Daar aangekomen merkten we dat er ook in Zwitserland geen internationale treinen reden. We waren inmiddels in het prachtig aan het Lago Maggiore gelegen, maar peperdure Locarno beland. Het goedkoopst uitziende hotel waar we naar een kamer vroegen, bleek nog veel te duur voor ons. Nu werd het toch echt lastig om een goede oplossing te vinden. We besloten mensen die we er aardig uit vonden zien aan te spreken. Ook in Locarno spraken ze natuurlijk Italiaans, maar met deze jonge mensen lukte het in een combinatie van Duits en Engels, handen en voeten, ons probleem voor te leggen. Het bleken echt heel aardige mensen, want ze namen ons mee de berg op naar een hoog gelegen commune waar altijd wel plek was voor gasten. Maar helaas net die avond was dat niet het geval. Ze hadden ‘oma’ op bezoek en dat viel lastig met ons te combineren. Onze nieuwe vrienden ervoeren ons probleem intussen ook als hun probleem en namen ons mee naar hun eigen kleine aan het meer gelegen huis. Hoofdbewoner Pitty nodigde ons uit bij hem en zijn vrienden te verblijven tot we door zouden kunnen reizen. Enorm gastvrij! Wij namen hun bescheiden maaltijd (polenta met blik tonijn) graag aan en konden slapen in het grote bed, waar ook Pitty zelf en zijn hond en kat sliepen. We zouden uiteindelijk pas vijf dagen later verder kunnen reizen, dus we voegden ons zo goed mogelijk in hun leven en gingen overdag op stap in de omgeving. De mooiste tocht was door het dal van de Verzasca. Aan het einde van dat dal lag een dorp waar een mini-postkantoortje was, waar Marianne een telegram verstuurde naar het NIOZ met de boodschap dat ze vanwege een treinstaking in Italië en Zwitserland niet op de afgesproken tijd weer op Texel kon zijn. Een ander tochtje bracht ons in Bellinzona, waar een grote vakbondsdemonstratie was voor, tot onze verbazing, een 48-urige werkweek.

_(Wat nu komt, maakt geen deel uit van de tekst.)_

import Literature.Analysis.Asymptotics.LogPowerScaleFilter

/-!
# Route ValuedFieldSpecialisation, crux `CTConstruction` — stub `stub_divergentMonomialsFilter`

Problem `KontsevichZagierPeriods`, route `ValuedFieldSpecialisation`, crux
stmt-KontsevichZagierPeriods-3495 (`CTConstruction`), line `registered`: the log-power scale
lemma ALONG A SUB-FILTER. If a finite real combination `∑ i, w i * s ^ (a i) * (log s) ^ (b i)`
of monomials divergent at `0⁺` (`a i < 0`, or `a i = 0` and `0 < b i`) tends to a finite limit
`d` along a non-trivial filter `l ≤ 𝓝[>] 0` (e.g. `𝓝[>] 0 ⊓ 𝓟 A` for a set `A` of full measure
near `0`, which is all that fibred relations control), then `d = 0`.

This is VERBATIM the `Fintype`-indexed Literature theorem
`Literature.Analysis.Asymptotics.eq_zero_of_tendsto_fintypeSum_divergentMonomials_of_le`
(`Literature/Analysis/Asymptotics/LogPowerScaleFilter.lean`: the dominant-monomial induction of
`eq_zero_of_tendsto_sum_divergentMonomials` run along `l`, every comparison limit at `0⁺`
restricted by `Filter.Tendsto.mono_left`, uniqueness of limits from `l.NeBot`), with the
instance argument `l.NeBot` made an explicit hypothesis as the crux skeleton states it.

Sources: T. Kaiser, Proc. LMS 116 (2017), Lemma 4.6 / Prop. 4.7 (the dominant-exponent
argument); G. Comte, J.-M. Lion, J.-P. Rolin, Illinois J. Math. 44 (2000), Thm. 1 (the scale).
-/

namespace Summit.KontsevichZagierPeriods.ValuedFieldSpecialisation

/-- Crux `CTConstruction` (stmt-KontsevichZagierPeriods-3495), stub 3b (LOG-POWER SCALE ALONG A
SUB-FILTER): if a finite real combination of DIVERGENT monomials `s ^ a * (log s) ^ b`
(`a < 0`, or `a = 0 < b`) tends to a finite limit `d` along a non-trivial filter `l ≤ 𝓝[>] 0`,
then `d = 0`. One line from
`Literature.Analysis.Asymptotics.eq_zero_of_tendsto_fintypeSum_divergentMonomials_of_le`.
[Kaiser 2017, Prop. 4.7] [folklore] -/
theorem stub_divergentMonomialsFilter : ∀ (ι : Type) [Fintype ι] (a : ι → ℝ) (b : ι → ℕ) (w : ι → ℝ) (d : ℝ) (l : Filter ℝ), l.NeBot → l ≤ nhdsWithin (0 : ℝ) (Set.Ioi 0) → (∀ i, a i < 0 ∨ (a i = 0 ∧ 0 < b i)) → Filter.Tendsto (fun s : ℝ => ∑ i, w i * s ^ (a i) * Real.log s ^ (b i)) l (nhds d) → d = 0 :=
  fun _ _ _ _ _ _ _ hl hle hab h =>
    haveI := hl
    Literature.Analysis.Asymptotics.eq_zero_of_tendsto_fintypeSum_divergentMonomials_of_le hle hab h

end Summit.KontsevichZagierPeriods.ValuedFieldSpecialisation
import Summits.BirchSwinnertonDyer.Rank1Residual.X11b.FrameIdealRigidity
import Summits.BirchSwinnertonDyer.Rank1Residual.X11b.BDPRouteOpenInputSplitRecord
import HarnessLib

/-!
# Class X11b, route p2 at `p ≥ 5`: the open statement (2.4)∃♭ DOES NOT SEE THE FRAME — by IDEAL
# RIGIDITY ACROSS PERIODS, "(2.4) for SOME BDP frame" ⟺ "(2.4) for EVERY BDP frame" ⟺ "(2.4) for
# EVERY Hsieh witness", i.e. the erratum's divisibility is a property of Hsieh's PUBLISHED object
# (cell `b2b-bsdres`, sub-cell `multr1-p2`, gen 26)

HONEST FRAMING (cell `b2b-bsdres`, run/shared/lean/b2b/bsd-rank1-residual/, verbatim in every
file): the goal of the cell is to DELETE the COMBINATION-SHAPED residual classes of the
Birch–Swinnerton-Dyer formula for ALL analytic-rank `≤ 1` elliptic curves over `ℚ` — "full BSD
formula for every rank `≤ 1` curve in class `C`" assembled STRICTLY from published theorems — so
that the rank-`≤ 1` remainder becomes exactly the CONSTRUCTION-SHAPED classes, which are TYPED
(missing-input `Prop`s), NOT attempted. This is not "finishing BSD". Sub-cell `multr1-p2` is a
RESEARCH ROUTE on class X11b (`ClassX11b W p := r_an = 1 ∧ p ≠ 2 ∧ mult(p) ∧ irr(p)`,
`Partition/Rows.lean`); no claim beyond the stated class and loci; X11b's label does not change;
NOTHING is booked by this file.

TWO `Prop`-VALUED SHAPES (`P2.IMCDivAllFramesOnTree`, `P2.IMCDivHsiehWitnessOnTree` — both OPEN,
conjecture-tagged since gen 29 (claim-tagged in gens 26–28), nothing asserted; the ∀-twins of gen 25's
`P2.IMCDivSomeFrameOnTree`) and THEOREMS. No named fact is introduced. SCOPE (gen 29, doc + tag only;
verbatim sources in `X11b/BDPRouteOpenInputDescent.lean`): both shapes live at CLASSICAL Heegner data
(every `ℓ ∣ N_E` split in `K`), whereas the erratum's "(2.4) … By [FW21, Thm. 4.41]" needs "there exists
`q ∥ N` … not split in `K`" (arXiv:2107.13726v3 Thm. 4.41; [Castella2018, p. 4]; [Castella2024, Thm. 3.1
(iii)]) — a derivation at R1's ERRATUM fields, typed as `P2.IMCDivIntFrameAtErratumData` (gen 28); at
classical fields print has [BurungaleCastellaSkinner2025, Thm. 1.2.4] (GOOD ORDINARY `p`) and, at `p ∥ N`,
only STEP L ([SkinnerZhang2014] Thm. 1.2, PREPRINT). NO announced derivation of these shapes: `@[conjecture]`.

## Why (gen 26, after multr1-p1's `R1.span_singleton_eq_of_isBDPLFunctionInt`)

Since gen 25 route p2's ONE open statement is (2.4)∃♭ `P2.IMCDivSomeFrameOnTree W p`: per datum SOME
♭-frame `(Ω_K ≠ 0, ‖Ω_p‖ = 1, Q ∈ 𝓞_{ℂ_p}⟦T⟧)` with Castella's interpolation [3.1♭] and the erratum's
divisibility `Ch_Λ(X_ac)·𝓞_{ℂ_p}⟦T⟧ ⊆ (Q)` [(2.4)♭]. Gen 25's honest caveat (a): "(2.4) for Castella's
`L_p(f)`", "(2.4) for Hsieh's `𝒫_Σ(π,λ)²` (re-normalised)" and "(2.4) for some frame" are A PRIORI
different — the ideal `(Q)` moves with the periods unless the period ratio is harmless. multr1-p1's
IDEAL RIGIDITY ACROSS PERIODS (`X11b/FrameIdealRigidity.lean`, gen 25 of route R1: two ♭-frames of the
same `(ι, 𝔭, κ, γ, f)` with ANY non-zero periods differ by a UNIT of `𝓞_{ℂ_p}⟦T⟧`, at an odd prime over
an imaginary quadratic field with `κ` anticyclotomic) removes the caveat. This file draws the
consequences for route p2:

* §1 datum lemmas: `R1.le_span_singleton_iff_of_isBDPLFunctionInt` (any ideal lies in `(Q)` iff in
  `(Q')`); **`span_singleton_eq_of_isHsiehLFunction_of_isBDPLFunctionInt`** (a Hsieh witness
  `IsHsiehLFunction ι' 𝔭 κ γ f A Ω_K C Ω_p Q` — `0 < A`, `‖ι'⁻¹C‖ = 1`, `Ω_p ≠ 0` — and a ♭-frame of the
  same `(ι', 𝔭, κ, γ, f)` at `p ∣ N` generate the SAME ideal: gen 24's Hsieh→♭ glue
  `exists_isBDPLFunctionInt_of_isHsiehLFunction` + ideal rigidity); `span_singleton_eq_of_isHsiehLFunction`
  (two Hsieh witnesses with ANY admissible constants generate the same ideal).
* §2 shapes on the SAME data as `P2.IMCDivSomeFrameOnTree` (binders verbatim): **`P2.IMCDivAllFramesOnTree
  W p`** — (2.4)♭ for EVERY ♭-frame `(Ω_K ≠ 0, Ω_p ≠ 0, Q)` with 3.1♭ — and **`P2.IMCDivHsiehWitnessOnTree
  W p`** — (2.4) for EVERY Hsieh witness at the datum (the open statement READ ON HSIEH'S PUBLISHED
  OBJECT `𝒫_Σ(π_f, λ)²`, Hsieh 2014 Thm. 1; gen 25 stated this hypothesis inline).
* §3 UNCONDITIONAL implications: **`P2.imcDivAllFramesOnTree_of_imcDivSomeFrame`** ((2.4)∃♭ ⟹ (2.4)∀♭,
  ideal rigidity), **`P2.imcDivHsiehWitnessOnTree_of_imcDivAllFrames`** ((2.4)∀♭ ⟹ (2.4) for every Hsieh
  witness, glue), `P2.imcDivHsiehWitnessOnTree_of_imcDivSomeFrame`; and
  `P2.imcDivSomeFrameOnTree_of_exists_hsiehWitness_dvd` ((2.4) for SOME Hsieh witness at every datum ⟹
  (2.4)∃♭, glue) — so "some Hsieh witness" ⟹ "every Hsieh witness" with NO hypothesis.
* §4 given `hH` (Hsieh 2014 Thm. 1, PUBLISHED; a frame EXISTS at every datum by gen 25's
  `P2.exists_isBDPLFunctionInt_datum_of_hsieh2014_supplied`): `P2.imcDivSomeFrameOnTree_of_imcDivAllFrames_of_hsieh2014`,
  `P2.imcDivSomeFrameOnTree_of_imcDivHsiehWitness_of_hsieh2014`, and the EQUIVALENCES
  **`P2.imcDivSomeFrameOnTree_iff_imcDivAllFrames_of_hsieh2014`**,
  **`P2.imcDivSomeFrameOnTree_iff_imcDivHsiehWitness_of_hsieh2014`**,
  `P2.imcDivAllFramesOnTree_iff_imcDivHsiehWitness_of_hsieh2014`.

HONEST READING for the registry (no fact filed, no mark): route p2's open statement is ONE property of
ONE published object per datum — the erratum's divisibility `Ch_Λ(X_ac^∅(E[p^∞]))·𝓞_{ℂ_p}⟦T⟧ ⊆
(𝒫_Σ(π_f,λ)²)` for Hsieh's anticyclotomic Rankin–Selberg `p`-adic `L`-function in ANY of its
normalisations ([Castella2018Erratum (2.4)] transcribed to classical data; NO announced derivation —
SCOPE above); the ∃-frame / ∀-frame / Hsieh-witness currencies AGREE given Hsieh 2014 Thm. 1. The records
(`P2.bsdp_of_semistable_of_imcDivSomeFrame`, `P2.bsdp_of_onTree_split`) are unchanged and may be fed from
any of the three shapes. CONDITIONAL; nothing booked; labels UNCHANGED; X11b stays CONSTRUCTION-SHAPED.
(R1's equality twin: `R1.imcEqIntAt_iff_of_isBDPLFunctionInt`; the `p = 3` instances are x11b3's.)

References: [Castella2018] §1 (1.b), p. 4, Thm. 3.1 (arXiv:1704.06608 pp. 3, 4, 9); [Castella2018Erratum] (2.4),
Thm. 1.1; [FouquetWan2021] Thm. 4.41, [Castella2024] Thm. 3.1, [SkinnerZhang2014] Thm. 1.2 (PREPRINTS);
[BurungaleCastellaSkinner2025] Thm. 1.2.4; [CastellaHsieh2018] §3.3; [Hsieh2014] Thm. 1, p. 7; [Washington1997] §5.1.
-/

noncomputable section

open scoped Classical NumberField

open WeierstrassCurve NumberField IsDedekindDomain Field PowerSeries
open Literature.NumberTheory.EllipticCurves Literature.NumberTheory.EllipticCurves.GreenbergSelmer
open Literature.NumberTheory.EllipticCurves.ModularForms
open Literature.NumberTheory.EllipticCurves.Rank1Residual
open Literature.NumberTheory.EllipticCurves.Rank1Residual.Typed
open Literature.NumberTheory.EllipticCurves.Castella2018
open Literature.NumberTheory.QuadraticFields.Quadratic
open Literature.NumberTheory.GaloisRepresentations Literature.NumberTheory.GaloisCohomology
open Summit.BirchSwinnertonDyer.Rank1Residual.X11b.AcSelmer

namespace Summit.BirchSwinnertonDyer.Rank1Residual.X11b

/-! ### §1 Datum lemmas: ideals of frames and of Hsieh witnesses -/

section Datum

variable {p : ℕ} [Fact p.Prime] {K : Type} [Field K] [NumberField K] {N : ℕ}
  {ι' : PadicAlgCl p ≃+* ℂ} {𝔭 : HeightOneSpectrum (𝓞 K)} {κ : ZpExtension K p}
  {γ : Field.absoluteGaloisGroup K} {f : CuspForm (CongruenceSubgroup.Gamma0 N) 2}
import Summits.Ventures.CertifiedManyBodySolver.Certificates.HubbardSquare_cellword_Kit
import HarnessLib

/-!
# Ventures/CertifiedManyBodySolver — Certificates/HubbardSquare_cellword_KitSheet.lean (hubbard-box-eng-2 g4, cell hubbard-fast)

HONEST FRAMING: transport bookkeeping of certified ground-state-energy bounds; not a superconductivity verdict; not a pairing
bound; no number is certified in this file — it holds the GENERIC slab lemmas for n-SHEETS (density-affine floors
`A + B·m ≤ e₀(1,t′,U,m)` for every `0 ≤ m < 2` at a census node, as produced from a node certificate's dual by Lagrangian
right-hand-side sensitivity — hubbard-box-eng-1's «n-sheets for free», DERIVED-NSHEETS tables) used by the census-CELL kernel words
(`HubbardSquare_cellword_*.lean`) next to `cell_node_floor` (the two extended secants of `HubbardSquare_cellword_Kit`):
* `cell_node_floor_sheet` — a sheet gives the slab-uniform floor `min (A + B n₁) (A + B n₂)` on `[n₁, n₂]` (affine ⇒ endpoint minimum);
* `cell_node_floor_sheet_max` — the better of the sheet floor and any other slab-uniform floor (e.g. `cell_node_floor`'s) is a slab floor;
* `cell_node_floor_affine` — the sheet restated as an `n`-AFFINE floor on the slab (the shape of affine / tangent-form cell words).
-/

noncomputable section

namespace Summit.Ventures.CertifiedManyBodySolver.Certificates

open Matrix Finset Filter Topology
open Literature.MathematicalPhysics.QuantumLattice
open Literature.MathematicalPhysics.QuantumLattice.ThermodynamicLimit
open Literature.Probability.LatticeModels
open scoped ComplexOrder ComplexConjugate Topology BigOperators

/-- **Slab floor from an n-sheet.** A density-affine floor `A + B·m ≤ e(t′,U,m)` for all `0 ≤ m < 2` gives, on every slab
`[n₁, n₂] ⊂ [0, 2)`, the uniform floor `min (A + B n₁) (A + B n₂)` (an affine function attains its minimum over an interval at an
endpoint). [cite: Ruelle1969, §3.3] -/
theorem cell_node_floor_sheet {t' U A B n₁ n₂ : ℝ} (hn₁ : 0 ≤ n₁) (hn₂ : n₂ < 2)
    (hS : ∀ m : ℝ, 0 ≤ m → m < 2 → A + B * m ≤ energyDensityTT' 1 t' U m)
    {n : ℝ} (hn : n ∈ Set.Icc n₁ n₂) :
    min (A + B * n₁) (A + B * n₂) ≤ energyDensityTT' 1 t' U n := by
  have h := hS n (hn₁.trans hn.1) (lt_of_le_of_lt hn.2 hn₂)
  rcases le_total 0 B with hB | hB
  · have h1 : A + B * n₁ ≤ A + B * n := by nlinarith [hn.1]
    exact (min_le_left _ _).trans (h1.trans h)
  · have h2 : A + B * n₂ ≤ A + B * n := by nlinarith [hn.2]
    exact (min_le_right _ _).trans (h2.trans h)

/-- **Best of two slab floors.** Two slab-uniform floors `F₁`, `F₂` on `[n₁, n₂]` (e.g. the sheet floor and the extended-secant floor of
`cell_node_floor`) give the slab-uniform floor `max F₁ F₂`. [cite: Ruelle1969, §3.3] -/
theorem cell_node_floor_sheet_max {t' U F₁ F₂ n₁ n₂ : ℝ}
    (h₁ : ∀ n ∈ Set.Icc n₁ n₂, F₁ ≤ energyDensityTT' 1 t' U n)
    (h₂ : ∀ n ∈ Set.Icc n₁ n₂, F₂ ≤ energyDensityTT' 1 t' U n) :
    ∀ n ∈ Set.Icc n₁ n₂, max F₁ F₂ ≤ energyDensityTT' 1 t' U n :=
  fun n hn => max_le (h₁ n hn) (h₂ n hn)

/-- **Affine-in-n floor on a slab** (tangent-form shape): the sheet restricted to `[n₁, n₂] ⊂ [0, 2)`. [cite: Ruelle1969, §3.3] -/
theorem cell_node_floor_affine {t' U A B n₁ n₂ : ℝ} (hn₁ : 0 ≤ n₁) (hn₂ : n₂ < 2)
    (hS : ∀ m : ℝ, 0 ≤ m → m < 2 → A + B * m ≤ energyDensityTT' 1 t' U m) :
    ∀ n ∈ Set.Icc n₁ n₂, A + B * n ≤ energyDensityTT' 1 t' U n :=
  fun n hn => hS n (hn₁.trans hn.1) (lt_of_le_of_lt hn.2 hn₂)

end Summit.Ventures.CertifiedManyBodySolver.Certificates

end
import Summits.Ventures.YMGap.RobustBall.CentreProjectionEven
import Summits.Ventures.YMGap.RobustBall.CentreBlindZ2Domination
import HarnessLib

/-!
# RobustBall/CentreProjectionEvenDomination — MACK–PETKOVA DOMINATION FOR `SU(N)`, `N` EVEN: the whole linkwise centre-blind class of `SU(N)` is
# dominated by `ℤ₂` lattice gauge theory at `β₂ = N|β|`: `|⟨(1/N)tr U_{∂R×T}⟩_{β,W,L}| ≤ z2Loop (N|β|) x i j R T`

HONEST FRAMING: venture file of the cell `pub-ymgap` (QuantumFields programme), track Y2 ROBUST-BALL / DS seat ds-4 (g12; filed by g13 theorem-only, without the perimeter corollary).  WHAT THIS IS: the
`ℤ₂` sub-twist projection of the tree (`CentreProjectionEven`: for `N` even, `|⟨W⟩| ≤ sup_U ‖z2LoopN β U‖`, the loop of the induced inhomogeneous
`ℤ₂` gauge theory with couplings `J_p(U) = β Re tr U_p`, `|J_p| ≤ N|β|`) followed by GRIFFITHS' COMPARISON exactly as for `N = 2`
(`CentreBlindZ2Domination`: the induced theory is a Friedli–Velenik spin system on the links, the loop observable is the spin product over the odd
support of the boundary, `ZTwo.abs_gksExpect_spinProduct_le`): for EVERY EVEN `N ≥ 2`, every `d`, `L`, `β`, rectangle and twist-blind `W`,
**`suN_even_abs_wilsonLoop_le_z2Loop : |⟨(1/N) Re tr U_{∂R×T}⟩_{β,W,L}| ≤ ZTwo.z2Loop (N|β|) x i j R T`** — the Wilson loop of `ℤ₂` lattice gauge
theory on the same torus at `β₂ = N|β|`.  CONSEQUENCE: every `ℤ₂`-lattice-gauge-theory torus bound at `β₂ = N|β|` is a bound for the whole `SU(N)`
centre-blind class when `N` is even (`suN_even_abs_wilsonLoop_le_of_z2Loop_le`): the rungs of the `SU(2)` ladder read at `β_W ↦ N|β|` once they are
stated for `z2Loop` (sequels: the SAW-rate rows `CentreBlindSAWRateEven`, the all-coupling perimeter-type bound once `CentreBlindZ2Perimeter` is built).  For `N` odd the centre has no element of order `2` and nothing is claimed.  HONEST LABEL: `N` even only; an inequality
between finite-torus expectations; no area law asserted here; nothing continuum / spectral / Clay.

References AS PRINTED: G. Mack, V. B. Petkova, Ann. Phys. 123 (1979) 442, §2 [MackPetkova1979]; S. Friedli, Y. Velenik (2017) §3.8.1 [FriedliVelenik2017].
-/

noncomputable section

open Finset
open Literature.MathematicalPhysics.QuantumLattice (fundamentalRep)
open Literature.MathematicalPhysics.QuantumFieldTheory
open Literature.Probability.LatticeModels (spinProduct gksWeight gksExpect gksSum gksHamiltonian)

namespace Summit.Ventures.YMGap.RobustBall

variable {d L N : ℕ} [NeZero L]

omit [NeZero L] in
/-- The plaquette couplings `J_p(U) = β · Re tr U_p` of the induced `ℤ₂` theory of an `SU(N)` background obey `|J_p(U)| ≤ N|β|` (`|Re tr U_p| ≤ N` on
`SU(N)`). [folklore] -/
theorem abs_z2CouplingN_le (β : ℝ) (U : GaugeConfig d L (SUN N)) (p : Plaquette d L) :
    |β * ((plaquetteHolonomy U p.1 p.2.1.1 p.2.1.2 : SUN N) : Matrix (Fin N) (Fin N) ℂ).trace.re| ≤ N * |β| := by
  rw [abs_mul]
  have h : |((plaquetteHolonomy U p.1 p.2.1.1 p.2.1.2 : SUN N) : Matrix (Fin N) (Fin N) ℂ).trace.re| ≤ N :=
    (Complex.abs_re_le_norm _).trans (by simpa using norm_trace_le (plaquetteHolonomy U p.1 p.2.1.1 p.2.1.2 : SUN N))
  calc |β| * |((plaquetteHolonomy U p.1 p.2.1.1 p.2.1.2 : SUN N) : Matrix (Fin N) (Fin N) ℂ).trace.re| ≤ |β| * N :=
      mul_le_mul_of_nonneg_left h (abs_nonneg β)
    _ = N * |β| := by ring

/-- **The induced `ℤ₂` theory of an `SU(N)` background is a Friedli–Velenik spin system on the links** (plaquette supports `ZTwo.plaqLinks`).
[folklore] -/
theorem z2WeightN_eq_gksWeight (β : ℝ) (U : GaugeConfig d L (SUN N)) (h : Edge d L → ZMod 2) :
    z2WeightN β U h =
      gksWeight Finset.univ (fun p : Plaquette d L => β * ((plaquetteHolonomy U p.1 p.2.1.1 p.2.1.2 : SUN N) : Matrix (Fin N) (Fin N) ℂ).trace.re)
        ZTwo.plaqLinks (ZTwo.linkSpin h) := by
  unfold z2WeightN z2Energy gksWeight gksHamiltonian
  congr 1
  rw [Finset.mul_sum]
  refine Finset.sum_congr rfl fun p _ => ?_
  rw [ZTwo.sgn_plaqSum]
  ring

/-- **The induced `ℤ₂` loop is a Friedli–Velenik correlation**: `z2LoopN β U = ⟨σ_{loopLinks}⟩_{univ; J(U)}`. [folklore] -/
theorem z2LoopN_eq_gksExpect (β : ℝ) (U : GaugeConfig d L (SUN N)) (x : Site d L) (i j : Fin d) (R T : ℕ) :
    z2LoopN β U x i j R T =
      (gksExpect (Finset.univ : Finset (Plaquette d L)) (fun p : Plaquette d L => β * ((plaquetteHolonomy U p.1 p.2.1.1 p.2.1.2 : SUN N) : Matrix (Fin N) (Fin N) ℂ).trace.re)
        ZTwo.plaqLinks (spinProduct (ZTwo.loopLinks x i j R T)) : ℂ) := by
  classical
  set K := (fun p : Plaquette d L => β * ((plaquetteHolonomy U p.1 p.2.1.1 p.2.1.2 : SUN N) : Matrix (Fin N) (Fin N) ℂ).trace.re) with hK
  have hw : ∀ h, z2WeightN β U h = gksWeight Finset.univ K ZTwo.plaqLinks (ZTwo.linkSpinEquiv h) := fun h => z2WeightN_eq_gksWeight β U h
  have hobs : ∀ h : Edge d L → ZMod 2, (ZTwo.sgn (loopSum h x i j R T) : ℂ) =
      (spinProduct (ZTwo.loopLinks x i j R T) (ZTwo.linkSpinEquiv h) : ℂ) := by
    intro h
    rw [ZTwo.sgn_loopSum]
    rfl
  unfold z2LoopN FiniteGibbs.cavg FiniteGibbs.mass gksExpect gksSum
  simp only [hw, hobs]
  have hnum : ∑ h : Edge d L → ZMod 2, ((gksWeight Finset.univ K ZTwo.plaqLinks (ZTwo.linkSpinEquiv h) : ℝ) : ℂ) *
        (spinProduct (ZTwo.loopLinks x i j R T) (ZTwo.linkSpinEquiv h) : ℂ) =
      ((∑ ω, spinProduct (ZTwo.loopLinks x i j R T) ω * gksWeight Finset.univ K ZTwo.plaqLinks ω : ℝ) : ℂ) := by
    push_cast
    exact Fintype.sum_equiv ZTwo.linkSpinEquiv _ _ fun h => by ring
  have hden : ∑ h : Edge d L → ZMod 2, gksWeight Finset.univ K ZTwo.plaqLinks (ZTwo.linkSpinEquiv h) =
      ∑ ω, (fun _ => (1 : ℝ)) ω * gksWeight Finset.univ K ZTwo.plaqLinks ω :=
    Fintype.sum_equiv ZTwo.linkSpinEquiv _ _ fun h => by ring
  rw [hnum, hden]
  push_cast
  rfl

/-- **Griffiths' comparison for the induced loop of an `SU(N)` background**: `‖z2LoopN β U‖ ≤ z2Loop (N|β|)` for EVERY `U`. [folklore] -/
theorem norm_z2LoopN_le_z2Loop (β : ℝ) (U : GaugeConfig d L (SUN N)) (x : Site d L) (i j : Fin d) (R T : ℕ) :
    ‖z2LoopN β U x i j R T‖ ≤ ZTwo.z2Loop ((N : ℝ) * |β|) x i j R T := by
  classical
  rw [z2LoopN_eq_gksExpect, Complex.norm_real, Real.norm_eq_abs]
  exact ZTwo.abs_gksExpect_spinProduct_le _ _ (fun p _ => abs_z2CouplingN_le β U p) _

/-- **MACK–PETKOVA DOMINATION FOR `SU(N)`, `N` EVEN** (every `d`, `L`, `β`, rectangle, every twist-blind `W`):
`|⟨(1/N) Re tr U_{∂R×T}⟩_{β,W,L}| ≤ ZTwo.z2Loop (N|β|) x i j R T`, the Wilson loop of `ℤ₂` lattice gauge theory on the same torus at `β₂ = N|β|`.
HONEST LABEL: `N` even; finite-torus inequality; no area law asserted. [cite: MackPetkova1979, §2] -/
theorem suN_even_abs_wilsonLoop_le_z2Loop [NeZero N] (hN : Even N) (W : Perturbation d L N) (hW : IsTwistBlind W) (β : ℝ) (x : Site d L) (i j : Fin d)
    (R T : ℕ) :
    |W.expectation (fundamentalRep (Fin N)) β (wilsonLoop (fundamentalRep (Fin N)) x i j R T)| ≤ ZTwo.z2Loop ((N : ℝ) * |β|) x i j R T :=
  abs_expectation_wilsonLoop_le_of_isTwistBlind_even hN W hW β x i j R T fun U => norm_z2LoopN_le_z2Loop β U x i j R T

/-- The same for rb-theory's `IsCentreBlind`. [cite: MackPetkova1979, §2] -/
theorem suN_even_abs_wilsonLoop_le_z2Loop_of_isCentreBlind [NeZero N] (hN : Even N) (W : Perturbation d L N) (hW : IsCentreBlind W) (β : ℝ)
    (x : Site d L) (i j : Fin d) (R T : ℕ) :
    |W.expectation (fundamentalRep (Fin N)) β (wilsonLoop (fundamentalRep (Fin N)) x i j R T)| ≤ ZTwo.z2Loop ((N : ℝ) * |β|) x i j R T :=
  suN_even_abs_wilsonLoop_le_z2Loop hN W hW.isTwistBlind β x i j R T

/-- **TRANSFER PRINCIPLE, `N` even**: any bound on the `ℤ₂`-lattice-gauge-theory loop at `β₂ = N|β|` on `(ℤ/L)^d` bounds the same loop for every
member of the `SU(N)` class at tree coupling `β`. [cite: MackPetkova1979, §2] -/
theorem suN_even_abs_wilsonLoop_le_of_z2Loop_le [NeZero N] (hN : Even N) {β B : ℝ} {x : Site d L} {i j : Fin d} {R T : ℕ}
    (hB : ZTwo.z2Loop ((N : ℝ) * |β|) x i j R T ≤ B) (W : Perturbation d L N) (hW : IsTwistBlind W) :
    |W.expectation (fundamentalRep (Fin N)) β (wilsonLoop (fundamentalRep (Fin N)) x i j R T)| ≤ B :=
  (suN_even_abs_wilsonLoop_le_z2Loop hN W hW β x i j R T).trans hB

end Summit.Ventures.YMGap.RobustBall

end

Op de laatste dag in Locarno was Willy jarig. Het was heel passend dat we dat met Pitty, zijn hond Rustico, zijn kat en zijn vrienden konden vieren. Op 2 maart konden we eindelijk onze treintickets gebruiken en reisden we terug naar resp. Mönchengladbach en Texel.
Jammer genoeg hebben we van deze vakantie geen enkele foto. Dit verhaal is dus vooral uit ons geheugen geput (plus wat summiere aantekeningen per dag in een agenda van 1975). Maar dankzij internet hebben we het toch nog enigszins kunnen illustreren.